Analysis of putative active site residues of the poliovirus 3C protease

It was recently suggested that the picornavirus 3C proteases are homologous to the chymotrypsin-like serine proteases. The two structural models proposed differ in one of the postulated active site residues, Glu/Asp71 or Asp85. We changed Glu71 of the poliovirus type 1 protease to Asp or Gln and Asp85 to Glu by oligonucleotide-directed site-specific mutagenesis of an infectious cDNA, and attempted to recover virus after transfection. Both Glu71 changes were lethal for the virus and proteolytic activity was abolished in vitro with the exception of the primary cleavage event at the P2/P3 junction. In contrast, the Asp85----Glu virus was viable. This mutant was temperature-sensitive for growth at 39 degrees and exhibited a minute plaque phenotype at permissive temperature. This defect correlated with low levels of viral-specific RNA and protein syntheses and slow virus growth. Proteolytic processing at the COOH-terminus of 3C was impaired, reducing the production of mature 3C and the viral replicase 3D. In addition, 3C-mediated cleavage events within the P2 region of the polyprotein seemed to occur rather inefficiently. 3C-specific processing within P1 and elsewhere within P3 was unaffected. We suggest that Asp85 does not form part of the active site of 3C, but could be important for the specific recognition of cleavage sites within P2.

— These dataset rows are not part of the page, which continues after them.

import Mathlib
import Summits.Ventures.DiscreteObjects.Mahler.TraceDiscCertificate

/-!
# General trace certificate: any number of outer real trace roots and complex pairs (venture `DiscreteObjects`, target L)

Cell `pub-namedobj`, seat `pub-namedobj-mahler` (gen 11). Framing: lottery ticket; floor = certified
bounds/negative ranges.

The certificates `salem_certificate_of_signs` (`ν = 1`), `nu2/nu3_certificate_of_signs`, `twoPairs(_outer)_certificate`
cover trace polynomials with at most one outer real root and at most two complex pairs.  Census cores of degree `20–26`
and the height-1 rows of degree `46, 48` also show two outer real roots, three or four complex pairs, etc.  This file
gives ONE certificate for every configuration: the instance supplies the inner sign-change brackets, a LIST of outer real
roots (each from `exists_root_in_bracket`) with `x`-brackets, and a LIST of upper-half-plane roots (each from a disc
certificate `exists_root_near_ofCoeffs`) with `r`-brackets; the product formula `traceRealComplex_structure` then gives
`(∏ xL)·(∏ rL²) ≤ M(traceLift Q) ≤ (∏ xU)·(∏ rU²)`.

* `exists_root_in_bracket` — IVT in `aeval` form;
* `im_pos_of_near`, `ne_of_near` — disc data ⇒ upper half plane / distinct roots;
* `quadRoot_bounds` — `2 < m ≤ |t| ≤ M'`, `xL + xL⁻¹ < m`, `M' < xU + xU⁻¹` ⇒ `xL < (|t| + √(t² - 4))/2 < xU`;
* `quad_measure_lt_of_near` — disc data and rational square-root brackets ⇒ `rL < M(x² - yx + 1) < rU`;
* `prod_bounds_of_forall₂` — termwise brackets ⇒ product brackets;
* `trace_general_certificate` — the certificate.
-/

namespace Summit.Ventures.DiscreteObjects.Mahler

open Polynomial

/-- IVT for `aeval`: a sign change of `Q` on `(a, b)` gives a real root in `(a, b)`. -/
theorem exists_root_in_bracket (Q : ℤ[X]) {a b : ℝ} (hab : a < b) (hsign : aeval a Q * aeval b Q < 0) :
    ∃ t : ℝ, a < t ∧ t < b ∧ aeval t Q = 0 := by
  have hg : Continuous fun y : ℝ => aeval y Q := by
    simp only [← eval_map_algebraMap]; exact Polynomial.continuous _
  exact exists_root_of_mul_neg hg hab hsign

/-- A point within `ρ < v` of `u + vi` lies in the upper half plane. -/
theorem im_pos_of_near {y : ℂ} {u v ρ : ℝ} (hy : ‖y - ⟨u, v⟩‖ ≤ ρ) (hv : ρ < v) : 0 < y.im := by
  have h := (Complex.abs_im_le_norm (y - ⟨u, v⟩)).trans hy
  rw [Complex.sub_im] at h
  have := (abs_le.mp h).1
  simp only at this
  linarith

/-- Points in two separated discs are distinct. -/
theorem ne_of_near {y y' : ℂ} {u v ρ u' v' ρ' : ℝ} (hy : ‖y - ⟨u, v⟩‖ ≤ ρ) (hy' : ‖y' - ⟨u', v'⟩‖ ≤ ρ')
    (h : ρ + ρ' < |u - u'| ∨ ρ + ρ' < |v - v'|) : y ≠ y' := by
  intro heq
  subst heq
  have h1 := (Complex.abs_re_le_norm (y - ⟨u, v⟩)).trans hy
  have h2 := (Complex.abs_re_le_norm (y - ⟨u', v'⟩)).trans hy'
  have h3 := (Complex.abs_im_le_norm (y - ⟨u, v⟩)).trans hy
  have h4 := (Complex.abs_im_le_norm (y - ⟨u', v'⟩)).trans hy'
  rw [Complex.sub_re] at h1 h2
  rw [Complex.sub_im] at h3 h4
  simp only at h1 h2 h3 h4
  rcases h with h | h
  · have := abs_sub_le u y.re u'
    rw [abs_sub_comm u y.re] at this
    linarith
  · have := abs_sub_le v y.im v'
    rw [abs_sub_comm v y.im] at this
    linarith

/-- `x`-bracket for an outer real trace root: `2 < m ≤ |t| ≤ M'`, `xL + xL⁻¹ < m`, `M' < xU + xU⁻¹` (`xL, xU ≥ 1`) give
`xL < (|t| + √(t² - 4))/2 < xU`. -/
theorem quadRoot_bounds {t m M' xL xU : ℝ} (hm : 2 < m) (hmt : m ≤ |t|) (htM : |t| ≤ M') (hxL : 1 ≤ xL)
    (hxL' : xL + xL⁻¹ < m) (hxU : 1 ≤ xU) (hxU' : M' < xU + xU⁻¹) :
    1 ≤ xL ∧ xL ≤ (|t| + Real.sqrt (t ^ 2 - 4)) / 2 ∧ (|t| + Real.sqrt (t ^ 2 - 4)) / 2 ≤ xU := by
  obtain ⟨hx1, hxA⟩ := quadRoot_add_inv (lt_of_lt_of_le hm hmt)
  refine ⟨hxL, (lt_of_add_inv_lt_add_inv hx1.le (by linarith) (by rw [hxA]; linarith)).le,
    (lt_of_add_inv_lt_add_inv hxU (by linarith) (by rw [hxA]; linarith)).le⟩

/-- `r`-bracket for a complex trace root from disc data (cf. `quad_measure_bounds_of_near`):
`rL < M(x² - yx + 1) < rU`. -/
theorem quad_measure_lt_of_near {y : ℂ} {u v ρ gm gp Gm Gp rL rU : ℝ} (hy : ‖y - ⟨u, v⟩‖ ≤ ρ)
    (hgm : gm ^ 2 ≤ (u - 2) ^ 2 + v ^ 2) (hGm : (u - 2) ^ 2 + v ^ 2 ≤ Gm ^ 2) (hGm0 : 0 ≤ Gm)
    (hgp : gp ^ 2 ≤ (u + 2) ^ 2 + v ^ 2) (hGp : (u + 2) ^ 2 + v ^ 2 ≤ Gp ^ 2) (hGp0 : 0 ≤ Gp)
    (hrL : 1 ≤ rL) (hrL' : rL + rL⁻¹ < (gm + gp) / 2 - ρ) (hrU : 1 ≤ rU) (hrU' : (Gm + Gp) / 2 + ρ < rU + rU⁻¹) :
    1 ≤ rL ∧ rL ≤ (X ^ 2 - C y * X + 1 : ℂ[X]).mahlerMeasure ∧ (X ^ 2 - C y * X + 1 : ℂ[X]).mahlerMeasure ≤ rU := by
  obtain ⟨r, hr1, hrM, hlo, hhi⟩ := quad_measure_bounds_of_near hy hgm hGm hGm0 hgp hGp hGp0
  rw [hrM]
  exact ⟨hrL, (lt_of_add_inv_lt_add_inv hr1 (by linarith) (by linarith)).le,
    (lt_of_add_inv_lt_add_inv hrU (by linarith) (by linarith)).le⟩

/-- Termwise brackets `1 ≤ b.1 ≤ g a ≤ b.2` along `Forall₂` give product brackets (and both products `≥ 1`). -/
theorem prod_bounds_of_forall₂ {α : Type*} {g : α → ℝ} :
    ∀ {l : List α} {B : List (ℝ × ℝ)}, List.Forall₂ (fun a b => 1 ≤ b.1 ∧ b.1 ≤ g a ∧ g a ≤ b.2) l B →
      (B.map Prod.fst).prod ≤ (l.map g).prod ∧ (l.map g).prod ≤ (B.map Prod.snd).prod ∧
        1 ≤ (l.map g).prod ∧ 1 ≤ (B.map Prod.fst).prod
  | [], [], _ => by simp
  | a :: l, b :: B, h => by
    rw [List.forall₂_cons] at h
    obtain ⟨⟨h1, h2, h3⟩, h'⟩ := h
    obtain ⟨ih1, ih2, ih3, ih4⟩ := prod_bounds_of_forall₂ h'
    simp only [List.map_cons, List.prod_cons]
    have hga : 1 ≤ g a := le_trans h1 h2
    exact ⟨mul_le_mul h2 ih1 (zero_le_one.trans ih4) (zero_le_one.trans hga),
      mul_le_mul h3 ih2 (zero_le_one.trans ih3) (zero_le_one.trans (hga.trans h3)),
      one_le_mul_of_one_le_of_one_le hga ih3, one_le_mul_of_one_le_of_one_le h1 ih4⟩
  | [], _ :: _, h => by simp at h
  | _ :: _, [], h => by simp at h

/-- **General trace certificate.**  `Q ∈ ℤ[X]` monic of degree `d`; `I` inner sign-change brackets in `(-2, 2)`;
`T₀` a list of distinct real roots with `|t| > 2` and `Y` a list of distinct upper-half-plane roots (supplied by the
instance from `exists_root_in_bracket` / disc certificates) with `|I| + |T₀| + 2|Y| = d`; `x`-brackets `Xs` for `T₀`
and `r`-brackets `Rs` for `Y` (termwise, `Forall₂`, as produced by `quadRoot_bounds` / `quad_measure_lt_of_near`).
Then `(∏ xL)(∏ rL²) ≤ M(traceLift Q) ≤ (∏ xU)(∏ rU²)`, hence `lo < M(traceLift Q) < hi` for rational `lo, hi` beyond. -/
theorem trace_general_certificate {Q : ℤ[X]} (hQ : Q.Monic) (I : List (ℝ × ℝ))
    (hI : ∀ ab ∈ I, -2 < ab.1 ∧ ab.1 < ab.2 ∧ ab.2 < 2)
    (hsorted : I.Pairwise (fun ab cd => ab.2 ≤ cd.1))
    (hsign : ∀ ab ∈ I, aeval ab.1 Q * aeval ab.2 Q < 0)
    (T₀ : List ℝ) (hT₀root : ∀ t ∈ T₀, aeval t Q = 0) (hT₀out : ∀ t ∈ T₀, 2 < |t|) (hT₀nodup : T₀.Nodup)
    (Y : List ℂ) (hYroot : ∀ y ∈ Y, aeval y Q = 0) (hYim : ∀ y ∈ Y, 0 < y.im) (hYnodup : Y.Nodup)
    (hcount : I.length + T₀.length + 2 * Y.length = Q.natDegree)
    (Xs : List (ℝ × ℝ))
    (hXs : List.Forall₂ (fun t x => 1 ≤ x.1 ∧ x.1 ≤ (|t| + Real.sqrt (t ^ 2 - 4)) / 2 ∧
      (|t| + Real.sqrt (t ^ 2 - 4)) / 2 ≤ x.2) T₀ Xs)
    (Rs : List (ℝ × ℝ))
    (hRs : List.Forall₂ (fun y r => 1 ≤ r.1 ∧ r.1 ≤ (X ^ 2 - C y * X + 1 : ℂ[X]).mahlerMeasure ∧
      (X ^ 2 - C y * X + 1 : ℂ[X]).mahlerMeasure ≤ r.2) Y Rs)
    {lo hi : ℝ} (hlo : lo < (Xs.map Prod.fst).prod * (Rs.map fun r => r.1 ^ 2).prod)
    (hhi : (Xs.map Prod.snd).prod * (Rs.map fun r => r.2 ^ 2).prod < hi) :
    lo < intMahlerMeasure (traceLift Q) ∧ intMahlerMeasure (traceLift Q) < hi := by
  classical
  -- inner roots
  have hg : Continuous fun y : ℝ => aeval y Q := by
    simp only [← eval_map_algebraMap]; exact Polynomial.continuous _
  obtain ⟨rs, hrslen, hrspw, hroots, -, -, -, -⟩ := exists_roots_in_intervals hg I hI hsorted hsign
  have hrs2 : ∀ r ∈ rs, -2 < r ∧ r < 2 := by
    intro r hr
    obtain ⟨-, cd, hcd, h1, h2⟩ := hroots r hr
    obtain ⟨h3, -, h4⟩ := hI cd hcd
    exact ⟨by linarith, by linarith⟩
  have hrsabs : ∀ r ∈ rs, |r| ≤ 2 := fun r hr => abs_le.mpr ⟨(hrs2 r hr).1.le, (hrs2 r hr).2.le⟩
  -- all real roots
  set T : Multiset ℝ := (rs : Multiset ℝ) + (T₀ : Multiset ℝ) with hT
  have hTnodup : T.Nodup := by
    rw [hT, Multiset.nodup_add]
    refine ⟨Multiset.coe_nodup.mpr (hrspw.imp ne_of_lt), Multiset.coe_nodup.mpr hT₀nodup, Multiset.disjoint_left.mpr ?_⟩
    intro t ht ht'
    rw [Multiset.mem_coe] at ht ht'
    have := hrsabs t ht; have := hT₀out t ht'; linarith
  have hTroot : ∀ t ∈ T, aeval t Q = 0 := by
    intro t ht
    rcases Multiset.mem_add.mp ht with h | h
    · exact (hroots t (Multiset.mem_coe.mp h)).1
    · exact hT₀root t (Multiset.mem_coe.mp h)
  have hYn : (Y : Multiset ℂ).Nodup := Multiset.coe_nodup.mpr hYnodup
  have hcard : Multiset.card T + 2 * Multiset.card (Y : Multiset ℂ) = Q.natDegree := by
    rw [hT, Multiset.card_add, Multiset.coe_card, Multiset.coe_card, Multiset.coe_card, hrslen, ← hcount]
  have hM := traceRealComplex_structure hQ T hTnodup hTroot (Y : Multiset ℂ) hYn
    (fun y hy => hYroot y (Multiset.mem_coe.mp hy)) (fun y hy => hYim y (Multiset.mem_coe.mp hy)) hcard
  -- the product over `T`: inner part is `1`, outer part is bracketed by `Xs`
  set f : ℝ → ℝ := fun t => if |t| ≤ 2 then (1 : ℝ) else (|t| + Real.sqrt (t ^ 2 - 4)) / 2 with hf
  have hinner : ((rs : Multiset ℝ).map f).prod = 1 := by
    have : ((rs : Multiset ℝ).map f) = (rs : Multiset ℝ).map fun _ => (1 : ℝ) :=
      Multiset.map_congr rfl fun t ht => by rw [hf]; simp only; rw [if_pos (hrsabs t (Multiset.mem_coe.mp ht))]
    rw [this, Multiset.map_const', Multiset.prod_replicate, one_pow]
  have houter : ((T₀ : Multiset ℝ).map f).prod = (T₀.map fun t => (|t| + Real.sqrt (t ^ 2 - 4)) / 2).prod := by
    rw [Multiset.map_coe, Multiset.prod_coe]
    congr 1
    exact List.map_congr_left fun t ht => by rw [hf]; simp only; rw [if_neg (not_le.mpr (hT₀out t ht))]
  rw [hT, Multiset.map_add, Multiset.prod_add, hinner, one_mul, houter, Multiset.map_coe, Multiset.prod_coe] at hM
  -- product brackets
  obtain ⟨hx1, hx2, hx3, hx4⟩ := prod_bounds_of_forall₂ hXs
  have hRs' : List.Forall₂ (fun y r => 1 ≤ r.1 ∧ r.1 ≤ (X ^ 2 - C y * X + 1 : ℂ[X]).mahlerMeasure ^ 2 ∧
      (X ^ 2 - C y * X + 1 : ℂ[X]).mahlerMeasure ^ 2 ≤ r.2) Y (Rs.map fun r => (r.1 ^ 2, r.2 ^ 2)) := by
    rw [List.forall₂_map_right_iff]
    refine hRs.imp fun {y r} h => ?_
    obtain ⟨h1, h2, h3⟩ := h
    have h0 : 0 ≤ r.1 := zero_le_one.trans h1
    exact ⟨one_le_pow₀ h1, pow_le_pow_left₀ h0 h2 2, pow_le_pow_left₀ (h0.trans h2) h3 2⟩
  obtain ⟨hr1, hr2, hr3, hr4⟩ := prod_bounds_of_forall₂ hRs'
  have e1 : (Rs.map fun r => (r.1 ^ 2, r.2 ^ 2)).map Prod.fst = Rs.map fun r => r.1 ^ 2 := by
    rw [List.map_map]; rfl
  have e2 : (Rs.map fun r => (r.1 ^ 2, r.2 ^ 2)).map Prod.snd = Rs.map fun r => r.2 ^ 2 := by
    rw [List.map_map]; rfl
  rw [e1] at hr1 hr4; rw [e2] at hr2
  rw [hM]
  constructor
  · calc lo < (Xs.map Prod.fst).prod * (Rs.map fun r => r.1 ^ 2).prod := hlo
      _ ≤ (T₀.map fun t => (|t| + Real.sqrt (t ^ 2 - 4)) / 2).prod *
          (Y.map fun y => (X ^ 2 - C y * X + 1 : ℂ[X]).mahlerMeasure ^ 2).prod :=
        mul_le_mul hx1 hr1 (zero_le_one.trans hr4) (zero_le_one.trans hx3)
  · calc (T₀.map fun t => (|t| + Real.sqrt (t ^ 2 - 4)) / 2).prod *
          (Y.map fun y => (X ^ 2 - C y * X + 1 : ℂ[X]).mahlerMeasure ^ 2).prod
        ≤ (Xs.map Prod.snd).prod * (Rs.map fun r => r.2 ^ 2).prod :=
          mul_le_mul hx2 hr2 (zero_le_one.trans hr3) (zero_le_one.trans (hx3.trans hx2))
      _ < hi := hhi

end Summit.Ventures.DiscreteObjects.Mahler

Temperature-sensitive poliovirus mutant fails to cleave VP0 and accumulates provirions

A temperature-sensitive mutant of poliovirus, VP2-103, was isolated and characterized. A single nucleotide change, resulting in the substitution of glutamine for arginine at amino acid 76 of the capsid protein VP2, prevented the maturation of virions at the nonpermissive temperature. Particles indistinguishable from the previously elusive provirions were observed; these particles have been proposed to be penultimate in virion morphogenesis. Cleavage of VP0 into VP2 and VP4, the products found in mature virions, was not observed in VP2-103-infected cells at the nonpermissive temperature. The cleavage of VP0 in wild-type poliovirus-infected cells is dependent on RNA packaging; this reaction has been postulated to be autocatalytic. The existence of RNA-containing provirionlike particles in VP2-103-infected cells shows that RNA packaging can be uncoupled from VP0 cleavage.

Mutations in VP1 of poliovirus specifically affect both encapsidation and release of viral RNA

The phenotypic defects of two type 1 Mahoney poliovirus mutants, termed VP1-101 and VP1-102, were caused by two different small deletions in the region of the RNA genome encoding the amino terminus of the capsid protein VP1. This portion of VP1 was unresolved in the three-dimensional structure of the poliovirion, buried within the virion, and likely to interact with the viral RNA. Both VP1-101 and VP1-102 showed a diminished ability to enter CV1 but not HeLa cells; both mutants formed plaques on CV1 and HeLa cells that were smaller than wild type. Neither the rate of binding to cells nor the rate of subsequent receptor-dependent conformational change of the mutant poliovirions was affected. However, both mutants displayed delayed kinetics of RNA release compared with wild-type virus. One of the mutants, VP1-102, also displayed a defect in viral morphogenesis: 75S empty capsids formed normally, but 150S particles that contained RNA accumulated much more slowly. We suggest that the VP1-102 mutation affects RNA encapsidation as well as RNA release, whereas the VP1-101 mutation affects only RNA release. Therefore, RNA packaging and RNA release are genetically linked but can be mutated separately in different VP1 alleles, and both processes involve the amino terminus of VP1.